Copy every line of the records below where the word "through" occurs.

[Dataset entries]
········

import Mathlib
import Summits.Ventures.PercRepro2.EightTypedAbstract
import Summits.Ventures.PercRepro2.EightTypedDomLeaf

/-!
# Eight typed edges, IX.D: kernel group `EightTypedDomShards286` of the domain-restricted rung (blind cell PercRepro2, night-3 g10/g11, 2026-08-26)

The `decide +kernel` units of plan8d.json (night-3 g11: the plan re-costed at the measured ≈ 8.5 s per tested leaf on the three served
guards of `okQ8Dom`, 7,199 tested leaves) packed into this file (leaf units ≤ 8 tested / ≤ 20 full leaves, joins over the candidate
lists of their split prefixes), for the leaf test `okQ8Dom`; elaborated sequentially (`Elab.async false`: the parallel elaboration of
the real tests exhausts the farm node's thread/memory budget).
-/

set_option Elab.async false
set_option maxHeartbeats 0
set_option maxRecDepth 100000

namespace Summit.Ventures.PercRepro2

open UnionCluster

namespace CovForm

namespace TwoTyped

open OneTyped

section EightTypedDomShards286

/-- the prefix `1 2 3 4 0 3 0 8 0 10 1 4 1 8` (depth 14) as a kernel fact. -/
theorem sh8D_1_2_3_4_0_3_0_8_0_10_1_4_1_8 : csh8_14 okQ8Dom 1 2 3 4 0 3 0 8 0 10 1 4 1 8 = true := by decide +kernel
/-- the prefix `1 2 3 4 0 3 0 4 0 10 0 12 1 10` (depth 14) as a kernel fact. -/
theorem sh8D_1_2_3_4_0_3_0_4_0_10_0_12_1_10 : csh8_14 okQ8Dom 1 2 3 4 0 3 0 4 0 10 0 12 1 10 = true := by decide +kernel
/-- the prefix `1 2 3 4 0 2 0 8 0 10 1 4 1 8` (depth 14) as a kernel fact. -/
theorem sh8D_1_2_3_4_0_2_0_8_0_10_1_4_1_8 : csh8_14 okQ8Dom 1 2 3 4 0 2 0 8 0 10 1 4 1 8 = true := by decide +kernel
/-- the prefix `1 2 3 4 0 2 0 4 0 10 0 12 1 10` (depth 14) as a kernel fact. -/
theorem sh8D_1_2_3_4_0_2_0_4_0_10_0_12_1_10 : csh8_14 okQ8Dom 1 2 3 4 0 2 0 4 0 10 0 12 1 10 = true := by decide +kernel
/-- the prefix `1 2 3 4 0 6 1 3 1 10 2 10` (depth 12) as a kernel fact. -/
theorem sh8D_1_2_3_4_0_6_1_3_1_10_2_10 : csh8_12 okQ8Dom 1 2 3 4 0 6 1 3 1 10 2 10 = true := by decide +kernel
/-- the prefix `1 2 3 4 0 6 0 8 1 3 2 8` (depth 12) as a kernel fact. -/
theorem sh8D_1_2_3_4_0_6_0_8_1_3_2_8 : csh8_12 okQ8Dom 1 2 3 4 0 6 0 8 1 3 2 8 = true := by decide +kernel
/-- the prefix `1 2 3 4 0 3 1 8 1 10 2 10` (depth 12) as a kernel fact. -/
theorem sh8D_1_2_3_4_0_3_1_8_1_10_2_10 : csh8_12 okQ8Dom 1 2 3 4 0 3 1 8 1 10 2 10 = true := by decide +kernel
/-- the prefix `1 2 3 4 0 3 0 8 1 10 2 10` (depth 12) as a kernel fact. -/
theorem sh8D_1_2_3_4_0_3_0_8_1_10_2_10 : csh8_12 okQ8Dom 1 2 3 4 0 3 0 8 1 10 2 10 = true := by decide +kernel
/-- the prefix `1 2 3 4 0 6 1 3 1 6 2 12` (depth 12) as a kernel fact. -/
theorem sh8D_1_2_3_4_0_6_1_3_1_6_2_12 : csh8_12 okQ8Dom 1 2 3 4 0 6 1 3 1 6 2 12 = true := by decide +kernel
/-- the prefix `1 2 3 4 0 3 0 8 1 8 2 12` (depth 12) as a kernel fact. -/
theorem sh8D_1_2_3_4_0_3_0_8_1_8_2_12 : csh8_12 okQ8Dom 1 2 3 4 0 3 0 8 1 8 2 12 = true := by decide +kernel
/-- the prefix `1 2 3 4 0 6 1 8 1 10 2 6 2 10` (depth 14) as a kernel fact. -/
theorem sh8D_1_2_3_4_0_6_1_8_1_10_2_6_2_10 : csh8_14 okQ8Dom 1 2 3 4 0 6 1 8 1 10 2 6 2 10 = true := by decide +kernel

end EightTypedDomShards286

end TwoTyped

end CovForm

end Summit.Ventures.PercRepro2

········

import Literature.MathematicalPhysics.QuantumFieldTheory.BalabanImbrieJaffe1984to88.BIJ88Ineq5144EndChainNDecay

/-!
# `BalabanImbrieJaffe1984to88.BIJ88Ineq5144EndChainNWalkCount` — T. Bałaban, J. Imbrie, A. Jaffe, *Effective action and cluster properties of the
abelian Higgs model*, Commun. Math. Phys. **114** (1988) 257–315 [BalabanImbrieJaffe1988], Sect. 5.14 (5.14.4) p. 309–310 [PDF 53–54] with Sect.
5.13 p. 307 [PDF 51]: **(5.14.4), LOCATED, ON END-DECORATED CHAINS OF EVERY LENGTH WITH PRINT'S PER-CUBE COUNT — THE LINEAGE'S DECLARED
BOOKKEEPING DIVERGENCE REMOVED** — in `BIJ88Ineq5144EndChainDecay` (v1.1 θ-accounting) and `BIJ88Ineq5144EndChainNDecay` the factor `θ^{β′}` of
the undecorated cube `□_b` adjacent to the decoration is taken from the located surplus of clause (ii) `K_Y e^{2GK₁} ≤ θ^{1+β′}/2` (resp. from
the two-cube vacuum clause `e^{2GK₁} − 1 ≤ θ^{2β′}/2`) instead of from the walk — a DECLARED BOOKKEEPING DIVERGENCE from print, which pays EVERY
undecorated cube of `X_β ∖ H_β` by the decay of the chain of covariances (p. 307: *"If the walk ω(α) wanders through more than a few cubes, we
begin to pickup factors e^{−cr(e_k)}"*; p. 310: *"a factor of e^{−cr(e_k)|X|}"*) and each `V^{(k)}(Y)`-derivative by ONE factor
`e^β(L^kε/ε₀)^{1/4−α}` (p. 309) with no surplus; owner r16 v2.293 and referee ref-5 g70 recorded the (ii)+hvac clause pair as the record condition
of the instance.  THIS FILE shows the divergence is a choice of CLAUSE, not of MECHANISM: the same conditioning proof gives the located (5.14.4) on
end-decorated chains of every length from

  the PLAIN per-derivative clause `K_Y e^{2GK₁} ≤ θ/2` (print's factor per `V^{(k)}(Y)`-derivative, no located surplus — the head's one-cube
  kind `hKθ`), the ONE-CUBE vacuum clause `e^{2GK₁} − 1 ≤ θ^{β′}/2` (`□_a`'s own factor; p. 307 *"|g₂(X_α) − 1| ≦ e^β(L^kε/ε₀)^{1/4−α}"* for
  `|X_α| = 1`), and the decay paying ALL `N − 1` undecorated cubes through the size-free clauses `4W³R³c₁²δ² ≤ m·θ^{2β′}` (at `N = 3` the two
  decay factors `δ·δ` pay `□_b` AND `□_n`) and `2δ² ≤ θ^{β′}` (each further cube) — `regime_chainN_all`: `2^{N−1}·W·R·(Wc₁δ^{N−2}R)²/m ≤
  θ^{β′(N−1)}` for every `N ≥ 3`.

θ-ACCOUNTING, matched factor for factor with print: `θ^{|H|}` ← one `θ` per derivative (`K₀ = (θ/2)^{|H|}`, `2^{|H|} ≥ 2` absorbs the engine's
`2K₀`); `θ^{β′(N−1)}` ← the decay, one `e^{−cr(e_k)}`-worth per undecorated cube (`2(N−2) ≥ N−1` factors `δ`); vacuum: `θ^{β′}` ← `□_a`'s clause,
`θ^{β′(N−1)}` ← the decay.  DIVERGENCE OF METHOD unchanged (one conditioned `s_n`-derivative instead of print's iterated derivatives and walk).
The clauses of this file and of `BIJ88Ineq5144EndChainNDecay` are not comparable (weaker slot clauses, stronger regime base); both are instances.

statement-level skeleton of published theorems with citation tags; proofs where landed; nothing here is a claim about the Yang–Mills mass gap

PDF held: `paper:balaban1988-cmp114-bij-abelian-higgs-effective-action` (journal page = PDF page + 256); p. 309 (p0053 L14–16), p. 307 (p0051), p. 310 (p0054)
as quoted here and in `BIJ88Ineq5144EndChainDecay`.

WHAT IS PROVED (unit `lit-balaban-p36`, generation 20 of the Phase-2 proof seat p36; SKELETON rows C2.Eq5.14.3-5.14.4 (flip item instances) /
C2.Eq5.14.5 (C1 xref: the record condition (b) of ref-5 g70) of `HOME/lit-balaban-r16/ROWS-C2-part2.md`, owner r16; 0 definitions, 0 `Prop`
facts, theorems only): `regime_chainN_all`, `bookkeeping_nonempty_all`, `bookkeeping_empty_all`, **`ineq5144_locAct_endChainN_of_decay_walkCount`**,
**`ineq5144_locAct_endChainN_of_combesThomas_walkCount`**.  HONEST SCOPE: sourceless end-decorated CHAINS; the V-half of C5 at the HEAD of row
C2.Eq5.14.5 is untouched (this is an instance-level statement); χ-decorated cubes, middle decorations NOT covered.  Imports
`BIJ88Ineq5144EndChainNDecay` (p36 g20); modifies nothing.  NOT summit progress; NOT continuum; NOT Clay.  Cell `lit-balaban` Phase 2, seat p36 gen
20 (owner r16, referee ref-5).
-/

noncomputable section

········

YOUR SOLUTION:
undecorated cube of `X_β ∖ H_β` by the decay of the chain of covariances (p. 307: *"If the walk ω(α) wanders through more than a few cubes, we
  `|X_α| = 1`), and the decay paying ALL `N − 1` undecorated cubes through the size-free clauses `4W³R³c₁²δ² ≤ m·θ^{2β′}` (at `N = 3` the two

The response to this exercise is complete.